Context-dependent viral mutations as signatures of innate immune evasion

Rasmus Nielsen, Department of Integrative Biology, UC Berkeley
Adi Stern, Department of Molecular Microbiology and Biotechnology, Tel Aviv University

Viral genomes are often extremely compact, and revealing the factors that drive the composition of these genomes is central to understanding viral evolution. Surprisingly, substantial biases in nucleotide composition exist for many viruses. For example as shown herein, many viruses are strongly depleted of the dinucleotides CpG and UpA. This has led to the hypothesis that these dinucleotides trigger innate immune defenses, leading to strong selection against these dinucleotides in the viral genome.

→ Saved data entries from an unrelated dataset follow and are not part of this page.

/-- **THE D71 CHILD `InertBadAtThreeIstarZero` MODULO C-cc-1@3 (pair form) ∧ (C1_η)@3 ∧ readings ∧ the
named facts hmod / hGZ / hGZK / hPT / hnf / hM — NO period datum**:
`InertBadOdd.missingInputAt_IstarZero_three_of_pairLaw_of_readings` with `hper`@3 DISCHARGED by
`periodRatio_three_of_mazur`. For every globally minimal `W` of signed local type `(3, I₀*)` with
`r_an(W) = 1`, `Typed.X12.MissingInputAt W 3`. What stays displayed is LITERALLY the input list of the
`p ≥ 5` branch of the route's bridge `CMRungInputs.cmInertBad_of_inputs` (C-cc-1 there in typed form).
CONDITIONAL; nothing booked; the `III/III*`-at-3 child untouched. [cite: Mazur1978, Cor. 4.1]
[cite: Kobayashi2003, §4 (p. 8), Thm. 7.4 (p. 13)] [cite: KitajimaOtsuki2018, Main Thm. 1.3 (arXiv:1607.03612 p. 3)]
[cite: SilvermanATAEC1994, IV.9.4 and Table 4.1] [cite: Miller2011LMS, §1 and Def. 1.1] -/
theorem missingInputAt_IstarZero_three_of_pairLaw_of_readings_of_mazur
    (hmod : hasEntireLFunction_rat) (hGZ : GrossZagier1986_thm_I_7_3)
    (hGZK : rank_eq_analyticRank_of_analyticRank_le_one)
    (hPT : poitouTate_selmerStructure_duality_real ℚ) (hnf : exists_isNewformOf)
    (hM : mazur_not_dvd_maninConstant_of_odd)
    (hlaw : ∀ (W : WeierstrassCurve ℚ) [W.IsElliptic] [W.IsGloballyMinimal],
      HasSignedLocalType W 3 (.Istar 0) → W.analyticRank = 1 →
      ∀ (V : WeierstrassCurve ℚ) [V.IsElliptic] [V.IsGloballyMinimal] (C : VariableChange ℚ)
        {N : ℕ} [NeZero N] {f : CuspForm (Gamma0 N) 2},
        C • W.quadraticTwist (-3) = V →
        V.HasGoodReductionAtPrime 3 → V.frobeniusTrace 3 = 0 → IsNewformOf V f →
        ∀ (ϖ : ℚ), (ϖ : ℝ) * V.imaginaryPeriodRat = minusPeriod f →
        ∀ (L : IwasawaAlgebra 3), IsQuadraticBranchMinusLFunction f 3 ϖ L →
        (∀ Q : (W.baseChange ℚ_[3]).toAffine.Point, 3 • Q = 0 → Q = 0) →
        ∀ (P : W.toAffine.Point) (n : ℕ), ¬ IsOfFinAddOrder P →
        (∀ R : W.toAffine.Point, ∃ (k : ℤ) (T : W.toAffine.Point), IsOfFinAddOrder T ∧ R = k • P + T) →
        (∃ Q : (W.baseChange ℚ_[3]).toAffine.Point, 3 ^ n • Q = W.toPadicPoint 3 P) →
        (∀ Q : (W.baseChange ℚ_[3]).toAffine.Point, 3 ^ (n + 1) • Q ≠ W.toPadicPoint 3 P) →
        ∀ (q : ℚ), shaAn W = (q : ℂ) →
        PowerSeries.coeff 1 L ≠ 0 ∧
          ((PowerSeries.coeff 1 L : ℤ_[3]) : ℚ_[3]).valuation =
            2 * (n : ℤ) + padicValRat 3 (q * W.tamagawaProduct / (W.torsionOrder : ℚ) ^ 2))
    (hRd : ∀ (W : WeierstrassCurve ℚ) [W.IsElliptic] [W.IsGloballyMinimal],
      HasSignedLocalType W 3 (.Istar 0) → W.analyticRank = 1 →
      OddBranchStrictMinusNoFiniteSubmoduleAt W 3 ∧
      ∀ (V : WeierstrassCurve ℚ) [V.IsElliptic] [V.IsGloballyMinimal] (C : VariableChange ℚ)
        {N : ℕ} [NeZero N] {f : CuspForm (Gamma0 N) 2},
        (3 : ℕ) ≠ 2 → C • W.quadraticTwist (-3) = V →
        V.HasGoodReductionAtPrime 3 → V.frobeniusTrace 3 = 0 →
        QuadraticBranchPlusMainConjectureAt V 3 → IsNewformOf V f →
        ∀ (ϖ : ℚ), (ϖ : ℝ) * V.imaginaryPeriodRat = minusPeriod f →
        ∀ (Lη : IwasawaAlgebra 3), IsQuadraticBranchMinusLFunction f 3 ϖ Lη →
        ∀ (κ : ZpExtension ℚ 3) (γ : Field.absoluteGaloisGroup ℚ),
          κ.IsCyclotomic → κ.IsTopGenerator γ → IsCyclotomicVariable 3 γ →
        ∀ (D : StrictSignedSelmerDualData W κ ℚ_[3] γ (-1)) (L' : IwasawaAlgebra 3),
          Lη = PowerSeries.X * L' → D.charIdeal = Ideal.span {L'})
    (hC1 : ∀ (V : WeierstrassCurve ℚ) [V.IsElliptic] [V.IsGloballyMinimal], V.HasCM →
      V.HasGoodReductionAtPrime 3 → CMInert V 3 → QuadraticBranchPlusMainConjectureAt V 3) :
    ∀ (W : WeierstrassCurve ℚ) [W.IsElliptic] [W.IsGloballyMinimal],
      HasSignedLocalType W 3 (.Istar 0) → W.analyticRank = 1 → X12.MissingInputAt W 3 :=
  missingInputAt_IstarZero_three_of_pairLaw_of_readings hmod hGZ hGZK hPT hnf
    (periodRatio_three_of_mazur hM) hlaw hRd hC1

Here we propose to develop a statistical framework in order to examine how the context of viral polymorphisms affects their presence in viral genomes. This framework will expand upon the dinucleotide context in order to determine whether enrichment or depletion of longer sequence signatures is driven by mutation or by selection. We will use this new framework to examine synonymous polymorphisms in a unique experimental system of polioviruses, where viral mutations can be directly observed as they arise. Results of this analysis will allow us to decipher the powerful arsenal of tools used by innate immunity to curb viral replication, potentially allowing enhanced vaccine design and novel therapeutic strategies.